Consistent publishing — give crawlers a reason to return
A site that publishes regularly on a predictable schedule gets crawled more frequently than one that publishes sporadically. This matters for new sites because freshness is one of the few signals a new site can influence immediately. Even a modest schedule — two or three posts a month — is better than bursts followed by silence.
The frame you are not seeing — multiple data sources
Here is the watch story. Some years ago, working on site speed improvements for a client, I sat in a meeting with a head of tech and a head of marketing. The head of tech, tasked with understanding the speed of the site, had decided to measure it by loading the site internally on his machine and looking at his watch.
He was not being lazy or careless. He was measuring something.

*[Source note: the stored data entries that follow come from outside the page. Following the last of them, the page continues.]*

variable (hHD : exists_isReal_hodgeModel) (hI : hodgePQ_independent_of_hodgeModel)
  (h₁ : BallQuotientUniformised) (h₃ : CMAbelianVarietyRealised) (hA : Arapura2012_Cor_15_4_6)
variable {L : CMField} {ι₁ : L →+* ℂ} (V : HermSpace3 L ι₁) (c : SeesawCtx L) (S : ThetaAdelicSide V c)
  (hGR : (cmSplittingDatum (L : Type) finProdFinEquiv (frameD V) (frameD_real V) (frameD_ne V) (dW c.D) (dW_real c.D)
    (dW_ne c.D)).CompatibleSplitting)
  (hGR₀ : (cmSplittingDatum (L : Type) (e₁) (frameD V) (frameD_real V) (frameD_ne V) (lineVec (L : Type) (dW c.D 0))
    (fun _ => dW_real c.D 0) (fun _ => dW_ne c.D 0)).CompatibleSplitting)
  (hGR₁ : (cmSplittingDatum (L : Type) (e₁) (frameD V) (frameD_real V) (frameD_ne V) (lineVec (L : Type) (dW c.D 1))
    (fun _ => dW_real c.D 1) (fun _ => dW_ne c.D 1)).CompatibleSplitting)
  (hGR₂ : (cmSplittingDatum (L : Type) (e₁) (frameD V) (frameD_real V) (frameD_ne V) (lineVec (L : Type) (dW' c.D 0))
    (fun _ => dW'_real c.D 0) (fun _ => dW'_ne c.D 0)).CompatibleSplitting)
  (hGR₃ : (cmSplittingDatum (L : Type) (e₁) (frameD V) (frameD_real V) (frameD_ne V) (lineVec (L : Type) (dW' c.D 1))
    (fun _ => dW'_real c.D 1) (fun _ => dW'_ne c.D 1)).CompatibleSplitting)
  (χ₀ χ₁ χ₂ χ₃ : CMAdelic (L : Type) (frameD V) × CMAdelicOne (L : Type) →* ℂˣ)
  (hι : S.ιinf = archInfOf V)
  (h₁W : (∀ j, 0 < (ι₁ (dW c.D j)).re) ∨ ∀ j, (ι₁ (dW c.D j)).re < 0)
  (hV : IsAnisotropic L V.Hm)
  (hemb : (InfinitePlace.mk ι₁).embedding = ι₁)

variable (μ : LiuIndex.GramClass L → InfinitePlace (L : Type) → ℤ)

/-! ## Slot 2 -/

section Two

variable (hP : (S.P 2).ω = lineRepOf V c.D hGR hGR₀ hGR₁ hGR₂ hGR₃ χ₀ χ₁ χ₂ χ₃ 2)
  (hχc : Continuous fun p => ((χ₂ p : ℂˣ) : ℂ))
  (eR : PosIdx (cmXW (L : Type) (frameD V) (lineVec (L : Type) (dW' c.D 0)) (fun _ => dW'_real c.D 0) ι₁ (HypCensus.cmPlace (L : Type) ι₁)) ≃ Unit)
  (eS : NegIdx (cmXW (L : Type) (frameD V) (lineVec (L : Type) (dW' c.D 0)) (fun _ => dW'_real c.D 0) ι₁ (HypCensus.cmPlace (L : Type) ι₁)) ≃ Empty)
  (hχ : ∀ u : stabilizer U21 x₀,
    ((lineScalar_two V c.D hGR hGR₂ hGR₃ χ₂ (u : U21) : ℂˣ) : ℂ) *
        ((matA (stabilizerEquivK21.symm u)).det ^ (lineVacExponentsTwo V c hGR₂ eR eS).eP *
          sclD (stabilizerEquivK21.symm u) ^ (lineVacExponentsTwo V c hGR₂ eR eS).eQ) =
      star (sclD (stabilizerEquivK21.symm u)))
  (a : {v : InfinitePlace ↥(maximalRealSubfield L) // v.IsReal} → ℤ)
  (hω : ∀ b : {v : InfinitePlace ↥(maximalRealSubfield L) // v.IsReal}, b ≠ HypCensus.cmPlace (L : Type) ι₁ →
    ∀ (u : UnitaryGroup.archLocal (L : Type) 3 (Matrix.diagonal (frameD V)) (cmPlaceOver (L : Type) b)) (ℓ : Module.Dual ℂ (Fin 2 → ℂ)),
      cmArchWeilRep (L : Type) e₁ (frameD V) (frameD_real V) (frameD_ne V) (lineVec (L : Type) (dW' c.D 0)) (fun _ => dW'_real c.D 0)
          (fun _ => dW'_ne c.D 0) hGR₂
          (UnitaryGroup.archSingle (↥(maximalRealSubfield L)) L (IsCMField.complexConj L) 3 (Matrix.diagonal (frameD V))
            (IsCMField.complexConj_ne_one L) (NumberField.complexConj_smul_infinitePlace (L : Type)) (cmPlaceOver (L : Type) b) u, 1)
          (blockFamilyOfAt (L : Type) e₁ (frameD V) (frameD_real V) (frameD_ne V) (lineVec (L : Type) (dW' c.D 0)) (fun _ => dW'_real c.D 0)
            (fun _ => dW'_ne c.D 0) ι₁ (blockPosEquiv V) (blockNegEquiv V) eR eS (degOnePDual Empty) (binvPi 1) ℓ) =
        (((u : UnitaryGroup.archLocal (L : Type) 3 (Matrix.diagonal (frameD V)) (cmPlaceOver (L : Type) b)) : GL (Fin 3) ℂ) :
            Matrix (Fin 3) (Fin 3) ℂ).det ^ a b •
          blockFamilyOfAt (L : Type) e₁ (frameD V) (frameD_real V) (frameD_ne V) (lineVec (L : Type) (dW' c.D 0)) (fun _ => dW'_real c.D 0)
            (fun _ => dW'_ne c.D 0) ι₁ (blockPosEquiv V) (blockNegEquiv V) eR eS (degOnePDual Empty) (binvPi 1) ℓ)
  (hdefI : ∀ b : {v : InfinitePlace ↥(maximalRealSubfield L) // v.IsReal}, b ≠ HypCensus.cmPlace (L : Type) ι₁ →
    ∀ u : UnitaryGroup.archLocal (L : Type) 3 (Matrix.diagonal (frameD V)) (cmPlaceOver (L : Type) b),
      ((archScalar_twoG V c.D hGR hGR₂ hGR₃ χ₂
          (UnitaryGroup.archSingle (↥(maximalRealSubfield L)) L (IsCMField.complexConj L) 3 (Matrix.diagonal (frameD V))
            (IsCMField.complexConj_ne_one L) (NumberField.complexConj_smul_infinitePlace (L : Type)) (cmPlaceOver (L : Type) b) u) : ℂˣ) : ℂ) *
        (((u : UnitaryGroup.archLocal (L : Type) 3 (Matrix.diagonal (frameD V)) (cmPlaceOver (L : Type) b)) : GL (Fin 3) ℂ) :
            Matrix (Fin 3) (Fin 3) ℂ).det ^ a b = 1)



/-- the slot-2 scalar as a `RealScalar`. -/
abbrev aTwoJ : LiuIndex.RealScalar L := ⟨dW' c.D 0, dW'_real c.D 0, dW'_ne c.D 0⟩

/-- sinst-1's twisted slot-2 record IS (#102 `ofCMOf` at `a_2`) twisted by its big character — definitional (`delta` + `rfl`). [folklore] -/
theorem splitLineTwoTwistedG_eq_ofCMOf_twistBy (hη₁V : ∀ v ∈ CMRat (L : Type) (frameD V), χ₂ (v, 1) = 1) :
    splitLineTwoTwistedG V c hGR hGR₂ hGR₃ χ₂ hη₁V =
      (SplitLineE.ofCMOf V e₁ (LiuIndex.RealScalar.vec (aTwoJ c)) (LiuIndex.RealScalar.vec_real (aTwoJ c))
        (LiuIndex.RealScalar.vec_ne (aTwoJ c)) hGR₂).twistBy (bigCharTwoG V c hGR hGR₂ hGR₃ χ₂)
        (bigCharTwoG_isRatTrivial V c hGR hGR₂ hGR₃ χ₂ hη₁V) := by
  delta ThetaAdelicSide.splitLineTwoTwistedG ThetaAdelicSide.splitLineTwoG
  rfl

/-- the twisted slot-2 record's Gram scalar is `c.D.a 2`. [folklore] -/
theorem splitLineTwoTwistedG_scalar (hη₁V : ∀ v ∈ CMRat (L : Type) (frameD V), χ₂ (v, 1) = 1) :
    (splitLineTwoTwistedG V c hGR hGR₂ hGR₃ χ₂ hη₁V).scalar = c.D.a 2 := by
  rw [splitLineTwoTwistedG_eq_ofCMOf_twistBy]
  show (SplitLineE.ofCMOf V e₁ (LiuIndex.RealScalar.vec (aTwoJ c)) (LiuIndex.RealScalar.vec_real (aTwoJ c))
        (LiuIndex.RealScalar.vec_ne (aTwoJ c)) hGR₂).scalar = c.D.a 2
  rw [SplitLineE.ofCMOf_scalar]
  rfl

include hGR hGR₀ hGR₁ hGR₂ hGR₃ χ₀ χ₁ χ₂ χ₃ hι h₁W hP hχc hemb eR eS hχ a hω hdefI in
/-- **SLOT 2 OF THE JUNCTION BINDER `hJ`, PIN-GENERICALLY, FOR E's THETA MODEL** over any side family `Sf` with `Sf V c = S`, `S` reading
`lineRepOf … χ₀ χ₁ χ₂ χ₃` at slot 2 (R2 pin: `χ₁ := etaT₁ η ν`): the slot-2 conjunct through the χ₁-TWISTED record, `T := {j₁}`,
modulo the ONE archimedean identity (`hμ` index side in #S19's split currency ∕ `hw` automorphy side, (Hw₁′)), the pin identities, and the
side facts `hGfin` ∕ `hLF` ∕ `hη₁V` ∕ `hη₁W`. -/
theorem hJ_slot_two_of_lineRepOf
    (Sf : ∀ {L : CMField} {ι₁ : L →+* ℂ} (V : HermSpace3 L ι₁) (c : SeesawCtx L), ThetaAdelicSide V c)
    (hS : Sf V c = S)
    (hGfin : ∀ K : Subgroup ↥V.adelicFin, ThetaDistDatum.satG hV K ≤ S.Gfin) (hLF : (S.P 2).IsLFAction)
    (hη₁V : ∀ v ∈ CMRat (L : Type) (frameD V), χ₂ (v, 1) = 1)
    (hη₁W : ∀ t₀ ∈ relNormOneRat (↥(maximalRealSubfield L)) L, χ₂ (1, (cmAdelicOneEquivRelNormOne (L : Type)).symm t₀) = 1)
    (hc₁ : Continuous fun v => ((adelicCharTwoG V c hGR hGR₂ hGR₃ χ₂ v : ℂˣ) : ℂ))
    (hμ : μ (LiuIndex.GramClass.mk (aTwoJ c)) =
      Literature.NumberTheory.Automorphic.charArchType (L : Type) (LiuIndex.centerCharInf V (adelicCharTwoG V c hGR hGR₂ hGR₃ χ₂))
          (LiuIndex.continuous_centerCharInf V _ hc₁) +
        LiuIndex.centralTypeOf V (aTwoJ c) hGR₂)
    (hw : ∀ t : ↥(Literature.NumberTheory.Automorphic.relNormOneInfUnits (↥(maximalRealSubfield L)) L),
      (S.P 2).w t *
          ((adelicCharTwoG V c hGR hGR₂ hGR₃ χ₂ (CMCenter (L : Type) (frameD V)
            ((cmAdelicOneEquivRelNormOne (L : Type)).symm (Literature.NumberTheory.Automorphic.relNormOneInfToIdeles (↥(maximalRealSubfield L)) L t))) : ℂˣ) : ℂ) =
        ((torusScalar_twoG V c.D hGR hGR₂ hGR₃ χ₂
            ((cmAdelicOneEquivRelNormOne (L : Type)).symm (Literature.NumberTheory.Automorphic.relNormOneInfToIdeles (↥(maximalRealSubfield L)) L t)) : ℂˣ) : ℂ)) :
    ∃ T : Finset (LiuIndex.I V (LiuIndex.repAt (aTwoJ c)) μ),
      (∀ j ∈ T, ∃ z : (L : Type), z ≠ 0 ∧
        (LiuIndex.line V (LiuIndex.repAt (aTwoJ c)) μ j).scalar = z * conjRingHomK L z * c.D.a 2) ∧
      ∀ (Γ : Level V) (hΓ : Γ.BelowConjThree),
        ∀ ω ∈ thetaOf _ (thetaClassInputOf _ (fun V c => thetaSpaceInputOf hHD hI h₁ h₃ Sf V c)) V c 2 Γ,
          ∃ cf : towerLevel hHD hI (ballQuotientUniformisedDatum_of h₁) h₃ hA Γ hΓ,
            TowerLevel.res hHD hI (ballQuotientUniformisedDatum_of h₁) h₃ hA cf = ω ∧
              (ofLevel hHD hI (ballQuotientUniformisedDatum_of h₁) h₃ hA Γ hΓ cf :
                  (liuDictionaryPin hHD hI h₁ h₃ hA V (LiuIndex.I V (LiuIndex.repAt (aTwoJ c)) μ)
                    (LiuIndex.line V (LiuIndex.repAt (aTwoJ c)) μ)).H) ∈
                ⨆ j' ∈ T, (liuDictionaryPin hHD hI h₁ h₃ hA V (LiuIndex.I V (LiuIndex.repAt (aTwoJ c)) μ)
                  (LiuIndex.line V (LiuIndex.repAt (aTwoJ c)) μ)).block j' := by
  -- theta-3 #S19: THE index of the twisted slot record, ONCE
  obtain ⟨j, hj1, hline⟩ : ∃ j : LiuIndex.I V (LiuIndex.repAt (aTwoJ c)) μ, j.1 = LiuIndex.GramClass.mk (aTwoJ c) ∧
      LiuIndex.line V (LiuIndex.repAt (aTwoJ c)) μ j = splitLineTwoTwistedG V c hGR hGR₂ hGR₃ χ₂ hη₁V := by
    rw [splitLineTwoTwistedG_eq_ofCMOf_twistBy]
    exact LiuIndex.I.exists_line_eq_twistBy_bigCharOfV_of_eq V μ (LiuIndex.repAt_mk_self (aTwoJ c)) hGR₂ _ _ hc₁
      (bigCharTwoG_isRatTrivial V c hGR hGR₂ hGR₃ χ₂ hη₁V) hμ
  refine ⟨{j}, fun j' hj' => ?_, fun Γ hΓ θ hθ => ?_⟩
  · rw [Finset.mem_singleton] at hj'
    subst hj'
    exact exists_isometric_of_line_eq V _ _ hline (splitLineTwoTwistedG_scalar V c hGR hGR₂ hGR₃ χ₂ hη₁V)
  -- sinst-1 #1238: the (J4) lift of the theta class (over the family `Sf`), moved to `S`
  obtain ⟨cl, hclω, -, F, hFsat₀, hpull₀, -⟩ := exists_fixed_adelic_lift_of_mem_thetaOf hHD hI h₁ h₃ Sf V c 2 Γ hV hθ
  have hFsat : (F : (V.latticeModel printFact_unitaryCompact_holds).G → (Fin 2 → ℂ)) ∈
      adelicThetaSpanSat (S.P 2) S.ιinf (stabilizer U21 x₀).subtype
        (BallForms.isPullbackCocycle_cotangentCocycle.weightOf x₀) (ThetaDistDatum.satG hV Γ.K) (S.P 2).weightFunctions := by
    rw [← hS]; exact hFsat₀
  have hpull : (((pinD hHD hI h₁ h₃ Γ hV).pull cl : weightForms _ _ _) : U21 → Fin 2 → ℂ) =
      (F : (V.latticeModel printFact_unitaryCompact_holds).G → (Fin 2 → ℂ)) ∘ ⇑S.ιinf := by
    rw [← hS]; exact hpull₀
  have h𝓕 : ∀ f ∈ (S.P 2).weightFunctions,
      ∃ χ : PontryaginDual (↥(relNormOneIdeles (↥(maximalRealSubfield L)) L) ⧸ relNormOneRat (↥(maximalRealSubfield L)) L),
        f = charInv χ := fun f ⟨χ, _, hf⟩ => ⟨χ, hf⟩
  -- binder-1 #R130 at #R129's pin-generic datum
  obtain ⟨hF', hx⟩ := clsU_mem_iSup_block_of_mem_adelicThetaSpanSat_pinTwoG hHD hI h₁ h₃ hA V c S hGR hGR₀ hGR₁ hGR₂ hGR₃
    χ₀ χ₁ χ₂ χ₃ hι h₁W hV hemb hP hχc eR eS hχ a hω hdefI h𝓕 hGfin hLF Γ.K hFsat
  have hhol : IsHolGerm S.ιinf (F : (V.latticeModel printFact_unitaryCompact_holds).G → (Fin 2 → ℂ)) := by
    obtain ⟨i, hi⟩ := (S.mem_holSatU_iff hV 2).1 hF'
    exact ((S.mem_holSat_iff hV 2 i.1).1 hi).2
  -- binder-1 #1242∕#1243: tower vector and restriction
  refine ⟨⟨_, S.towerFamily_mem hHD hI h₁ h₃ hA hι hV hΓ hFsat hhol⟩, ?_, ?_⟩
  · rw [← hclω]
    exact S.res_towerFamily hHD hI h₁ h₃ hA hV hΓ hFsat hhol _ cl hpull
  have hFΓ : (F : (V.latticeModel printFact_unitaryCompact_holds).G → (Fin 2 → ℂ)) ∈ S.holSat hV 2 Γ (S.P 2).weightFunctions :=
    (S.mem_holSat_iff hV 2 Γ).2 ⟨hFsat, hhol⟩
  have hU := S.clsU_eq_clsAt hHD hI h₁ h₃ hA hι hV 2 ⟨(F : _ → _), hF'⟩ ⟨Γ, hΓ⟩ hFΓ
  rw [clsAt_apply] at hU
  rw [← hU]
  -- binder-2 #104 over sinst-1 #1268∕#1269 and the (Hw₁′) identity
  exact mem_biSup_block_pin_of_line_eq_of_mem_biSup hHD hI h₁ h₃ hA V _ _
    (fun χ => ((pinDatumTwoG V c S hGR hGR₀ hGR₁ hGR₂ hGR₃ χ₀ χ₁ χ₂ χ₃ hι h₁W hV hemb hP hχc eR eS hχ a hω hdefI).coinvRep χ).asModule)
    (Finset.mem_singleton_self j) hline (fun χ => charTwoDictG V c hGR hGR₂ hGR₃ χ₂ χ)
    (fun χ hχ𝓕 => isAutChar_charTwoDictG_of_weight V c hGR hGR₂ hGR₃ χ₂ hχc hη₁V hη₁W h₁W χ _
      (WeilPairData.forall_weight_of_charInv_mem_weightFunctions _ hχ𝓕) hw)
    (fun χ _ => (dictEquivTwoCanonicalG V c S hGR hGR₀ hGR₁ hGR₂ hGR₃ χ₀ χ₁ χ₂ χ₃ hι h₁W hV hP hχc hη₁V _ _ _ χ).toLinearMap)
    (fun χ _ => LinearEquiv.surjective _) hx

He just had no idea that Google was measuring something completely different — with completely different tools, from completely different locations, under completely different conditions — and that his watch bore no relationship whatsoever to the outcome he was trying to influence. His frame of reference was all he had. It did not occur to him that a different frame existed.
The same problem exists right now in how most sites think about AI traffic. User-driven agents — ChatGPT-User, Claude-User, Perplexity-User — fetch pages on demand when someone asks an AI model about a topic your page covers. They are real visitors. They may be arriving in meaningful numbers. And they do not execute JavaScript.
GA4 is JavaScript-dependent. If your analytics implementation is entirely client-side — which the standard GA4 setup is — every visit from an AI agent is invisible to your dashboard. You have no idea whether your pages are being cited by ChatGPT, referenced by Perplexity or pulled by Claude. The instrument you are using to measure the world does not show you this part of the world.
The fix is not complicated. Server logs record every request regardless of whether JavaScript fires. In Hostinger, access logs are available under Advanced → Logs in hPanel. Download them and search for the user agents that matter: OAI-SearchBot, Claude-SearchBot, PerplexityBot for index crawlers; ChatGPT-User, Claude-User, Perplexity-User for on-demand retrieval. If those strings are not appearing, those systems are not visiting — and no amount of content optimisation for AI search will change that until the crawlability problem is addressed first.
Multiple data sources are always better than one. GSC shows you what Google sees. GA4 shows you what JavaScript-executing visitors do. Server logs show you everything else. The head of tech with his watch was not wrong to measure — he was wrong to assume his measurement was complete.
Zaltar never found what he was looking for because he was searching the wrong space. The Omegahedron was already in Midvale. The candidate set is already being assembled. The question is whether your pages are in it — and whether you have the right instruments to know either way.